** Input follows **

import Mathlib.Tactic.Ring
import Mathlib.Tactic.Linarith
import Mathlib.Tactic.Positivity
import Mathlib.Tactic.LinearCombination
import Mathlib.Data.Real.Basic
import Summits.HodgeConjecture.HodgeConjecture.Theorems.WeilClassTestFormatFiveThreeProductFormula
import HarnessLib

/-!
# Conjecture N (hodge-weil ladder, GAPS G51b/G51c), format (5,3): the extreme pair `(F₁, F₃)` and the DOUBLY-ONE-SIDED CLASS AT SMALL TILT

Prover 2, generation 15 (note `run/shared/lean/b2b/hodge-weil/b2b-hweil-pv2-g15/DIVIDED-DIFFERENCE-G15.md` §2.2–2.3, ADDENDUM 1). Setting of
`CONJECTURE-N.md` §1 in format (5,3) (E-roots `(A_e,u_e)`, F-roots `(B_g,v_g)`, centred coordinates; `Q₂`, `Q₄`, purity sums `P1, P2, P4`; pairwise
ampleness). With `K_j(g) := [y^j]∏_e((u_e − v_g) + y(A_e − B_g))` (g13's coefficients) and the Leibniz divided difference `M₁₃` of the pair `(F₁,F₃)`
(`WeilClassTestFormatFiveThreeProductFormula.lean`, there written for the pair `(F₁,F₂)`; here instantiated with the roots `2 ↔ 3` exchanged):
* `pair13_coeff0/1/2` — the exact coefficient identities `δ·[y⁰]M₁₃ = K₀(1) − K₀(3)`, `δ·[y¹]M₁₃ + Δ·[y⁰]M₁₃ = K₁(1) − K₁(3)`,
  `δ·[y²]M₁₃ + Δ·[y¹]M₁₃ = K₂(1) − K₂(3)` (`δ := v₃ − v₁`, `Δ := B₃ − B₁`; from `(w₃ − w₁)·M₁₃ = Π₁ − Π₃`);
* `Glam_delta_cubed_13` — on the pure locus `δ³·(Q₂ + λQ₄) = 2·(Ψ_λ(1) − Ψ_λ(3))`, `Ψ_λ(g) := δ²K₂(g) − δΔK₁(g) + (Δ² − 6λδ²)K₀(g)`
  (the 'pair formula' `G_λ/2 = τγ₁₃ − K₂[1,3] + 6λσ` of the note, cleared of denominators; `γ₁₃ = Δ/δ` is the TILT of the segment `F₁F₃`);
* `psi_low_nonneg`, `psi_high_nonneg` — for an F-root weakly BELOW (resp. ABOVE) all E-charges, `Ψ_{4/3}` is a nonnegative (resp. nonpositive)
  combination of products once `Δ² + 2δ² ≥ 5|Δ|δ` and `|Δ| ≤ 4δ`, i.e. once the tilt satisfies `|γ₁₃| ≤ (5 − √17)/2`
  (`e₂(m) − γe₁(m) + γ² − 8 = (γ² − 5γ + 2) + (4 − γ)Σ(m_e − 1) + e₂(m − 1)` for inverse slopes `m_e ≥ 1`);
* **`conjectureN_53_doublyOneSided_smallTilt`** — THEOREM: every centred, pure, pairwise-ample real (5,3) configuration whose E-charges all lie
  between the charges of two F-roots `F₁, F₃` (`v₁ ≤ u_e ≤ v₃`, the DOUBLY-ONE-SIDED class, which contains pv2-g9's extremal cross configuration) and
  whose tilt is small, `(B₃−B₁)² + 2(v₃−v₁)² ≥ 5|B₃−B₁|(v₃−v₁)`, `|B₃−B₁| ≤ 4(v₃−v₁)`, satisfies `Q₂ + (4/3)Q₄ ≥ 0` — the first piece of the
  `Q₄ < 0` half of Conjecture N in format (5,3) (the third root `F₂` is not used beyond purity; for larger tilts the collinearity constraint on `F₂`'s
  charge is needed: LEMMA DOS of the note, ADDENDUM 1).
Pure algebra; nothing here is a case of HC, a rung or a door edge; no statement of Markman's papers is used. New cell result ⇒ Summits/.
-/

set_option linter.dupNamespace false

open Summit.HodgeConjecture.HodgeConjecture.WeilClassTestFormatFiveThreeProductFormula

namespace Summit.HodgeConjecture.HodgeConjecture.WeilClassTestFormatFiveThreeDoublyOneSided
import Mathlib
import Summits.ResolutionOfSingularities.ResolutionOfSingularities.Theorems.WildQuotientsKiralyLutkebohmertPseudoreflection
import Summits.ResolutionOfSingularities.ResolutionOfSingularities.Theorems.WildQuotientsKiralyLutkebohmertConjectureNineTwo
import Summits.ResolutionOfSingularities.ResolutionOfSingularities.Theorems.WildQuotientsKiralyLutkebohmertRank
import Summits.ResolutionOfSingularities.ResolutionOfSingularities.Theorems.WildQuotientsKiralyLutkebohmertFixedLocal
import Summits.ResolutionOfSingularities.ResolutionOfSingularities.Theorems.WildQuotientsKiralyLutkebohmertTypeOneFiber
import HarnessLib

/-!
# Király–Lütkebohmert (ANT 7 (2013)), §3: Conjecture 9 holds for `p = 3` in the residue-trivial case

Route `ResolutionOfSingularities/WildQuotients`; helper toward the depth-0 / kill-criterion dictionary
of the crux `CyclicQuotientFourfolds` (stmt-ResolutionOfSingularities-17941, research stub
`stub_reachLowerInFX`; memo `KL-CONJ9-STATUS.md`, item 1). F. Király, W. Lütkebohmert, *Group actions
of prime order on local normal rings*, ANT 7 (2013) 63–74, §3: «In higher dimension, the converse
(2) ⇒ (1) is uncertain, but it holds for small primes `p ≤ 3` as we explain now.» (pp. 70–71).

This file proves the case `p = 3` when the fixed ring has the same residue field as `B`
(`∀ b, ∃ a, σ a = a ∧ b − a ∈ 𝔪_B` — the case of a closed fixed point over an algebraically closed
field, and the first of the two printed sub-cases). The printed proof counts lengths
(`ℓ(B/𝔪_B⁴) = 10 ≠ 9`) after an induction on `dim A`; we use instead the induction-free invariant
`dim_k Soc(B/𝔪_A B) = 1` (`kl_finrank_socle_fiber_eq_one`, Bruns–Herzog 1.2.19): with
`B = A ⊕ Au ⊕ Av` (`kl_nonempty_basis_fin_of_free`, rank `3`, and the unit trick) and `u, v ∈ 𝔪_B`,
an elementary case analysis on `u², v², uv mod 𝔪_A B` shows that `𝔪_B = wB + 𝔪_A B` for `w = u`
or `w = v` — the only non-trivial case `u², uv, v² ∈ 𝔪_A B` puts `ū, v̄` in the socle, where they
must be DEPENDENT — so `σ` is a pseudoreflection and `kl_augIdeal_eq_span_singleton_of_pseudoreflection`
(Thm. 2 (e) ⇒ (a)) gives a principal augmentation ideal.

* `kl_exists_gen_le_span_sup_of_socle` — the elementary case analysis (any local ring).
* `kl_socle_pair_dependent` — two socle elements of a module whose socle has `k`-dimension `1` are
  dependent with a unit coefficient.
* `kl_exists_two_generators_of_basis_three` — unit trick: an `A`-basis of size `3` of the local ring
  `B` over `A = B^σ` with `k_A = k_B` gives `B = A + Au + Av` with `u, v ∈ 𝔪_B`.
* `kl_conjecture9_three_of_residue` — **Conjecture 9 for `p = 3`, residue-trivial case**.
  [cite: KiralyLutkebohmert2013, §3 Conjecture 9 (case p = 3), pp. 70–71]

[OURS · crux stmt-ResolutionOfSingularities-17941 · helper (def-free); printed statement of
KiralyLutkebohmert2013 §3 (sub-case `k_A = k_B`), different proof; counted 0; AI-level work, weaker
than expert review.]
-/

-- single-problem summit: the doubled namespace component `ResolutionOfSingularities` is forced
set_option linter.dupNamespace false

** End of Input **

_What you need to do_. From the records above, pull out each line that has "Király".

_Output for this task_.
# Király–Lütkebohmert (ANT 7 (2013)), §3: Conjecture 9 holds for `p = 3` in the residue-trivial case
`stub_reachLowerInFX`; memo `KL-CONJ9-STATUS.md`, item 1). F. Király, W. Lütkebohmert, *Group actions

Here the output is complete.